A Windows 11 logo wallpaper

Back in October of 2020, nearly a year before Windows 11 went generally available (GA), there was a report that suggested Microsoft was working on a user interface (UI) overhaul for Windows 10. At the time, almost nobody expected that this was in fact going to be the next major Windows version and not an evolution of Windows 10 itself. This is because, in 2015, Microsoft had confirmed the OS was the last Windows ever.

Earlier this month, the first Cobalt build of Windows 10, 21262, leaked onto the web via the DuoWOA Telegram group. For those not familiar, Cobalt is what eventually evolved in to Windows 11 version 21H2.

Screenshots of the ARM64 version of the build 21262 running on the Qualcomm Snapdragon 8cx Gen 3 Development Kit were shared there and they later made their way on to the BetaWiki website.

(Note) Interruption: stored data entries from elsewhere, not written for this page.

import Summits.QuantumFields.YangMills.Theorems.LuscherReductionTwistedTraceScalingBOStiffCoreCoeff
import HarnessLib

/-!
# (B-ST) step (B)/(L-4), the fibrewise ground coefficient of the core piece in the lead's normalisation `Z̄ = fibreMass L (softWeight χ) Ω_c 1`
# (lane A of S-BASE, crux `TwistedTraceScaling` stmt-QuantumFields-20203, C4-CORE, the (B-ST) pen; HANDOFF-g21 STUB LEDGER (L-4))

`…BOStiffCoreCoeff.core_coeff_sq_le_mul_recordGamma` bounds the squared ground coefficient of the core piece by `a·γ(β)·n_u(v)²`, `γ = recordGamma L Ω_c β`.  The assembly
`…BOStiffSlowAssembly.form_le_of_product_near` divides by the reference fibre mass `Z̄ = ∫ Θ²w̄ dπ` with `w̄ = softWeight χ ∘ orthoTube 1`, i.e. `Z̄ = fibreMass L (softWeight χ) Ω_c 1`;
by (B-N) `…FibreMassBrick.fibreMass_brick_record` at `u = 1` (fibres through the profile support lie in the fat tube: `…BOStiffCoreCoeff.eventually_orthoTube_one_mem_fatTube`) and (P),
`|Z̄ − γ| ≤ C_Pδ²·γ`, so `γ ≤ 2Z̄` eventually:
★★★ `core_coeff_sq_le_mul_fibreMass_one` — `∃ M₀ ≥ 2, ∀ M ≥ M₀, ∀ a > 0, ∀ᶠ β, ∀ u, ∀ v` admissible with `fibreInner … v u = 0`:
`(∫_x v₁(oT u x)·Ω_c(x̂)·softWeight χ (oT 1 x) dπ)² ≤ a·Z̄(β)·∫_x v(oT u x)²·softWeight χ (oT u x) dπ`.  Hence `C = ∫_u (…)²/Z̄ dσ ≤ a·‖v‖²_w` for any `a > 0`.
HONEST FRAMING: bookkeeping for a stub of a child of the CONDITIONAL route R2b1; (B-ST) OPEN; C4-CORE OPEN; not infinite volume, not a gap, not Clay.
-/

set_option autoImplicit false

noncomputable section

open MeasureTheory Filter Topology Real
open scoped BigOperators
open Literature.MathematicalPhysics.QuantumFieldTheory
open Literature.MathematicalPhysics.QuantumLattice

namespace Summit.QuantumFields.YangMills.Theorems.FemtoTransferGap.TwoLattice.ConstTube

open Summit.QuantumFields.YangMills.Theorems.FemtoTransferGap
open Summit.QuantumFields.YangMills.Theorems.FemtoTransferGap.TwoLattice
open Summit.QuantumFields.YangMills.Theorems.FemtoTransferGap.TwoLattice.Avg
open Summit.QuantumFields.YangMills.Theorems.FemtoTransferGap.TwoLattice.Stiff
open Summit.QuantumFields.YangMills.Theorems.FemtoTransferGap.TwoLattice.GnChart
open Summit.QuantumFields.YangMills.Theorems.FemtoTransferGap.TwoLattice.Cov
open Summit.QuantumFields.YangMills.Theorems.FemtoTransferGap.TwoLattice.Toron

variable {L : ℕ} [NeZero L]

set_option maxHeartbeats 1600000 in
-- long record expressions.
/-- ★★★ **THE SAME IN THE LEAD'S NORMALISATION `Z̄ = ∫ Θ²w̄ dπ = fibreMass L (softWeight χ) Ω_c 1`**: `∃ M₀ ≥ 2, ∀ M ≥ M₀, ∀ a > 0, ∀ᶠ β, ∀ u, ∀ v` admissible with
`fibreInner … v u = 0`:  `(∫_x v₁(oT u x)·Ω_c(x̂)·softWeight χ (oT 1 x) dπ)² ≤ a·Z̄(β)·∫_x v(oT u x)²·softWeight χ (oT u x) dπ` (`Z̄ ≥ (1−C_Pδ²)γ ≥ γ/2` by (B-N)
`…FibreMassBrick.fibreMass_brick_record` at `u = 1`). [cite: Luscher1983, §3] -/
theorem core_coeff_sq_le_mul_fibreMass_one (hLz : Nonempty (NzSite L)) (hL : 2 ≤ L) {s : ℝ} (hs : 0 < s) (hs3 : s ≤ 1 / 3) :
    ∃ M₀ : ℝ, 2 ≤ M₀ ∧ ∀ M : ℝ, M₀ ≤ M → ∀ a : ℝ, 0 < a → ∀ᶠ β : ℝ in atTop, ∀ u : GaugeConfig 3 1 SU2,
      ∀ v : GaugeConfig 3 L SU2 → ℝ, Measurable v → (∃ C : ℝ, ∀ U, |v U| ≤ C) → (∀ U, v U ≠ 0 → recordChi L s 43 M β U ≠ 0) →
        fibreInner L (softWeight (recordChi L s 43 M β)) (fun x : LinkSpace L => {x : LinkSpace L | linkCurry x ∈ capBalancedSet L}.indicator (fun _ => (1 : ℝ)) x *
          frozenProfile L (fun β' => stiffGaussExp L (β' / 2) β') (fun β' => min (1 / 40) (powScale (1 / 2) β' * btLog β')) β x) v u = 0 →
        (∫ x, ({U : GaugeConfig 3 L SU2 | powScale 1 β * btLog β < ‖(gaugeModes L).starProjection (relLinkVec L U)‖} ∪
                  {U : GaugeConfig 3 L SU2 | min (1 / 40) (powScale (1 / 2) β * btLog β) / 2 < ‖relLinkVec L U‖})ᶜ.indicator v (orthoTube L u x) *
              ({x : LinkSpace L | linkCurry x ∈ capBalancedSet L}.indicator (fun _ => (1 : ℝ)) (linkEmbed L x) *
                frozenProfile L (fun β' => stiffGaussExp L (β' / 2) β') (fun β' => min (1 / 40) (powScale (1 / 2) β' * btLog β')) β (linkEmbed L x)) *
              softWeight (recordChi L s 43 M β) (orthoTube L 1 x) ∂orthoTransverse L) ^ 2 ≤
          a * fibreMass L (softWeight (recordChi L s 43 M β)) (fun x : LinkSpace L => {x : LinkSpace L | linkCurry x ∈ capBalancedSet L}.indicator (fun _ => (1 : ℝ)) x *
              frozenProfile L (fun β' => stiffGaussExp L (β' / 2) β') (fun β' => min (1 / 40) (powScale (1 / 2) β' * btLog β')) β x) 1 *
            ∫ x, v (orthoTube L u x) ^ 2 * softWeight (recordChi L s 43 M β) (orthoTube L u x) ∂orthoTransverse L := by
  -- (P) once more, for the lower fibre-mass bound at `u = 1`
  have hδ0 : ∀ β, 0 < 43 * powScale s β := fun β => mul_pos (by norm_num) (powScale_pos s β)
  have hδ : Tendsto (fun β => 43 * powScale s β) atTop (𝓝 0) := by simpa using (tendsto_powScale hs).const_mul 43
  have hsd1 : ∀ᶠ β in atTop, 0 < powScale 1 β ∧ powScale 1 β ≤ (43 * powScale s β) ^ 3 := by
    filter_upwards [eventually_ge_atTop (1 : ℝ)] with β hβ
    have hp := powScale_pos 1 β
    have h1 : powScale 1 β ≤ powScale s β ^ 3 := powScale_one_le_cube hs3 hβ
    have hps0 : 0 ≤ powScale s β ^ 3 := pow_nonneg (powScale_pos s β).le 3
    refine ⟨hp, h1.trans ?_⟩
    calc powScale s β ^ 3 = 1 * powScale s β ^ 3 := (one_mul _).symm
      _ ≤ 43 ^ 3 * powScale s β ^ 3 := mul_le_mul_of_nonneg_right (by norm_num) hps0
      _ = (43 * powScale s β) ^ 3 := by ring
  obtain ⟨M₁, hM₁, H₁⟩ := fpWeight_core_constant L hLz hδ0 hδ hsd1
  obtain ⟨M₂, hM₂, H₂⟩ := core_coeff_sq_le_mul_recordGamma (L := L) hLz hL hs hs3
  refine ⟨max M₁ M₂, le_max_of_le_left hM₁, fun M hM a ha => ?_⟩
  have hM2 : 2 ≤ M := hM₁.trans ((le_max_left _ _).trans hM)
  obtain ⟨C, β₀, hC, hP⟩ := H₁ M ((le_max_left _ _).trans hM)
  have hδ2 : Tendsto (fun β => (43 * powScale s β) ^ 2) atTop (𝓝 0) := by simpa using hδ.pow 2
  filter_upwards [eventually_ge_atTop β₀, eventually_mul_le_of_tendsto hδ2 C (by norm_num : (0 : ℝ) < 1 / 2),
    H₂ M ((le_max_right _ _).trans hM) (a / 2) (by positivity), eventually_orthoTube_one_mem_fatTube (L := L) hs (by linarith) hM2]
    with β hβ0 hCδ hcore hgeo u v hv hCb hsupp horth
  have h := hcore u v hv hCb hsupp horth
  refine h.trans ?_
  -- `γ ≤ Z̄/(1−κ) ≤ 2Z̄`
  set κ : ℝ := C * (43 * powScale s β) ^ 2 with hκdef
  have hκ0 : 0 ≤ κ := by positivity
  have hqfm : ∀ β', Measurable ((fun β'' : ℝ => stiffGaussExp L (β'' / 2) β'') β') := fun β' => measurable_stiffGaussExp _ _
  have hqf0 : ∀ β' x, 0 ≤ (fun β'' : ℝ => stiffGaussExp L (β'' / 2) β'') β' x := fun β' x => stiffGaussExp_nonneg _ _ x
  have hΩGm : Measurable (frozenProfile L (fun β' => stiffGaussExp L (β' / 2) β') (fun β' => min (1 / 40) (powScale (1 / 2) β' * btLog β')) β) :=
    measurable_frozenProfile hqfm _ β
  have hΩG0 : ∀ x, 0 ≤ frozenProfile L (fun β' => stiffGaussExp L (β' / 2) β') (fun β' => min (1 / 40) (powScale (1 / 2) β' * btLog β')) β x :=
    fun x => (frozenProfile_mem_Icc hqf0 _ β x).1
  have hΩG1 : ∀ x, |frozenProfile L (fun β' => stiffGaussExp L (β' / 2) β') (fun β' => min (1 / 40) (powScale (1 / 2) β' * btLog β')) β x| ≤ 1 :=
    abs_frozenProfile_le hqf0 _ β
  have hΩm := measurable_capRestrict (L := L) hΩGm
  have hΩ1 : ∀ x, |{x : LinkSpace L | linkCurry x ∈ capBalancedSet L}.indicator (fun _ => (1 : ℝ)) x *
      frozenProfile L (fun β' => stiffGaussExp L (β' / 2) β') (fun β' => min (1 / 40) (powScale (1 / 2) β' * btLog β')) β x| ≤ 1 :=
    fun x => (capRestrict_mem (L := L) hΩG0 hΩG1 x).2.2
  have hΩR : ∀ x, {x : LinkSpace L | linkCurry x ∈ capBalancedSet L}.indicator (fun _ => (1 : ℝ)) x *
      frozenProfile L (fun β' => stiffGaussExp L (β' / 2) β') (fun β' => min (1 / 40) (powScale (1 / 2) β' * btLog β')) β x ≠ 0 →
      ‖x‖ ≤ min (1 / 40) (powScale (1 / 2) β * btLog β) := fun x hx => norm_le_of_frozenProfile_ne_zero _ _ β (right_ne_zero_of_mul hx)
  have hP' : ∀ U ∈ fatTubeRho L (fun β : ℝ => 43 * powScale s β) (fun b => M * (43 * powScale s b)) β,
      fpWeightBar L (powScale 1 β) * (1 - κ) ≤ gaugeAvg (recordWeightRho L (fun β : ℝ => 43 * powScale s β) (fun b => M * (43 * powScale s b)) (powScale 1) β) U ∧
      gaugeAvg (recordWeightRho L (fun β : ℝ => 43 * powScale s β) (fun b => M * (43 * powScale s b)) (powScale 1) β) U ≤ fpWeightBar L (powScale 1 β) * (1 + κ) :=
    fun U hU => hP β hβ0 U hU
  have hb := fibreMass_brick_record (L := L) (fun β : ℝ => 43 * powScale s β) (fun b => M * (43 * powScale s b)) (powScale 1) β hP' hΩm hΩ1 hΩR
    (u := 1) (fun x _ hx => hgeo x hx)
  set γ := recordGamma L (fun β' => fun x : LinkSpace L => {x : LinkSpace L | linkCurry x ∈ capBalancedSet L}.indicator (fun _ => (1 : ℝ)) x *
      frozenProfile L (fun β'' => stiffGaussExp L (β'' / 2) β'') (fun β'' => min (1 / 40) (powScale (1 / 2) β'' * btLog β'')) β' x) β with hγdef
  set Z := fibreMass L (softWeight (recordChi L s 43 M β)) (fun x : LinkSpace L => {x : LinkSpace L | linkCurry x ∈ capBalancedSet L}.indicator (fun _ => (1 : ℝ)) x *
      frozenProfile L (fun β' => stiffGaussExp L (β' / 2) β') (fun β' => min (1 / 40) (powScale (1 / 2) β' * btLog β')) β x) 1 with hZdef
  have hbZ : |Z - γ| ≤ κ * γ := hb
  have hγ0 : 0 ≤ γ := by
    rw [hγdef]; unfold recordGamma boGamma
    exact mul_nonneg (fpWeightBar_pos L (powScale_pos 1 β)).le (integral_nonneg fun v => mul_nonneg (sq_nonneg _) (Real.exp_pos _).le)
  have hγZ : γ ≤ 2 * Z := by
    have h1 := (abs_le.mp hbZ).1
    nlinarith
  have hN0 : 0 ≤ ∫ x, v (orthoTube L u x) ^ 2 * softWeight (recordChi L s 43 M β) (orthoTube L u x) ∂orthoTransverse L :=
    integral_nonneg fun x => mul_nonneg (sq_nonneg _) ((softWeight_recordChi_props (L := L) s 43 M β).2.2.1 _)
  calc a / 2 * γ * ∫ x, v (orthoTube L u x) ^ 2 * softWeight (recordChi L s 43 M β) (orthoTube L u x) ∂orthoTransverse L
      ≤ a / 2 * (2 * Z) * ∫ x, v (orthoTube L u x) ^ 2 * softWeight (recordChi L s 43 M β) (orthoTube L u x) ∂orthoTransverse L :=
        mul_le_mul_of_nonneg_right (mul_le_mul_of_nonneg_left hγZ (by positivity)) hN0
    _ = a * Z * ∫ x, v (orthoTube L u x) ^ 2 * softWeight (recordChi L s 43 M β) (orthoTube L u x) ∂orthoTransverse L := by ring

end Summit.QuantumFields.YangMills.Theorems.FemtoTransferGap.TwoLattice.ConstTube

end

Here is a winver screenshot of the build:

Windows 10 build 21262 entering Windows 11 21H2 cobalt dev semester

The BetaWiki website notes that the kernel and HAL (hardware abstraction layer) binaries of this particular build have been replaced by corresponding private builds of these components.

Up next, we have a picture of the desktop (below). Interestingly, as you may notice, the build has the icon for Spartan Edge. In case you need a recall, Project Spartan was announced by Microsoft in January of 2015, and a month later in February, at a QnA session, the company explained in details the benefits of it.

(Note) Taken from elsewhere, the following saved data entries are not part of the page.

/-- **The fold computes the description of the layer loop**, provided the parts are bounded by the
polynomials of the ruler. [folklore] -/
theorem layersF_apply (hpa : ∀ v, (g2F (GaG P) v).length ≤ pa.eval v.length) (hpb : ∀ v, (g2F (GbG P) v).length ≤ pb.eval v.length)
    (hpc : ∀ v, (g2F (GcG P) v).length ≤ pc.eval v.length) (hpd : ∀ v, (g2F (GdG P) v).length ≤ pd.eval v.length)
    (hpB : ∀ z : List Bool, ((blkC P z.length).flatMap opBits).length ≤ pB.eval z.length)
    (hpZ : ∀ z : List Bool, (g1F (zG P) z).length ≤ pZ.eval z.length) (z : List Bool) :
    layersF P pa pb pc pd pB pZ z = (layers P z.length).flatMap RtOp.bits := by
  set n := z.length with hn
  set ctx := boolPair z (ones ((rulerPoly P pa pb pc pd pB pZ).eval n)) with hctx
  have hinit : initL P pa pb pc pd pB pZ z = boolPair ctx (boolPair (encodeNat (Ly P n)) (boolPair (ones 0) [])) := by
    simp [initL, fanoutFn_apply, hctx, hn, ones]
  have hrounds : Ly P n ≤ (X : Polynomial ℕ).eval ctx.length := by
    rw [eval_X, hctx, length_boolPair]
    have : Ly P n ≤ (rulerPoly P pa pb pc pd pB pZ).eval n := by simp [rulerPoly]; omega
    simp [ones]; omega
  -- the pieces are within the ruler
  have hpiece : ∀ j, 0 ≤ j → j < 0 + Ly P n →
      (pieceF P (boolPair ctx (ones j))).length ≤ 1 * (ctx.length + 1) := by
    intro j _ hj
    have hjL : j < Ly P n := by omega
    have hfmt : (List.replicate n true ++ false :: ones j).length ≤ 2 * n + (P.cL + 1) := by
      simp [ones]; unfold Ly at hjL; omega
    have hx : ∀ {g : List Bool → List Bool} {q : Polynomial ℕ}, (∀ v, (g v).length ≤ q.eval v.length) →
        (g (fmt2 (boolPair ctx (ones j)))).length ≤ q.eval (2 * n + (P.cL + 1)) := fun {g q} hg => by
      rw [hctx, fmt2_apply, ← hn]
      exact (hg _).trans (TM2Iter.eval_mono q hfmt)
    have hB : (BFz P (boolPair ctx (ones j))).length ≤ pB.eval n := by
      rw [BFz, Function.comp_apply, hctx, zOfF_apply, ← hn]; exact hpB z
    have hZ : (ZFz P (boolPair ctx (ones j))).length ≤ pZ.eval n := by
      rw [ZFz, Function.comp_apply, hctx, zOfF_apply]; have := hpZ z; rw [← hn] at this; exact this
    have ha := hx (g := g2F (GaG P)) hpa; have hb := hx (g := g2F (GbG P)) hpb
    have hc := hx (g := g2F (GcG P)) hpc; have hd := hx (g := g2F (GdG P)) hpd
    have hr : (rulerPoly P pa pb pc pd pB pZ).eval n = Ly P n + 1 +
        ((pa + pb + pc + pd).eval (2 * n + (P.cL + 1)) + 6 * pB.eval n + 3 * pZ.eval n) := by
      simp [rulerPoly]
    have hcl : ctx.length = 2 * n + 2 + (rulerPoly P pa pb pc pd pB pZ).eval n := by
      rw [hctx, length_boolPair, ← hn]; simp
    rw [pieceF]
    simp only [List.length_append, GaF, GbF, GcF, GdF, Function.comp_apply, one_mul, hcl]
    simp only [eval_add] at hr
    omega
  rw [layersF, Function.comp_apply, Function.comp_apply, hinit, foldLoop_apply appF (clipF 1 (pieceF P)) hrounds 0 [],
    sndPow_succ_boolPair, sndPow_succ_boolPair, sndPow_zero_boolPair, foldAcc_clipF hpiece, foldAcc_appF, List.nil_append,
    layers, List.flatMap_assoc, CWrap.flatMap_range_eq_ccat]
  refine ccat_congr fun j hj => ?_
  rw [Nat.zero_add, hctx, pieceF_apply P z _ j, ← hn]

Windows 10 build 21262 entering Windows 11 21H2 cobalt dev semester

Spartan is what eventually became Edge, which curiously was also the name of the underlying rendering engine. A few years down the line in 2019, Spartan Edge was eventually replaced by Chromium Edge starting with Windows 10 build 18362.266.

Windows 10 build 21262 entering Windows 11 21H2 cobalt dev semester

Finally, we have the taskbar and the Task Manager, which shows the processor Snapdragon 8cx Gen3 and CPU utilization among other things. What's interesting is the design of the Settings app icon, something which has made its way to Windows 11, but has since been revamped on 10.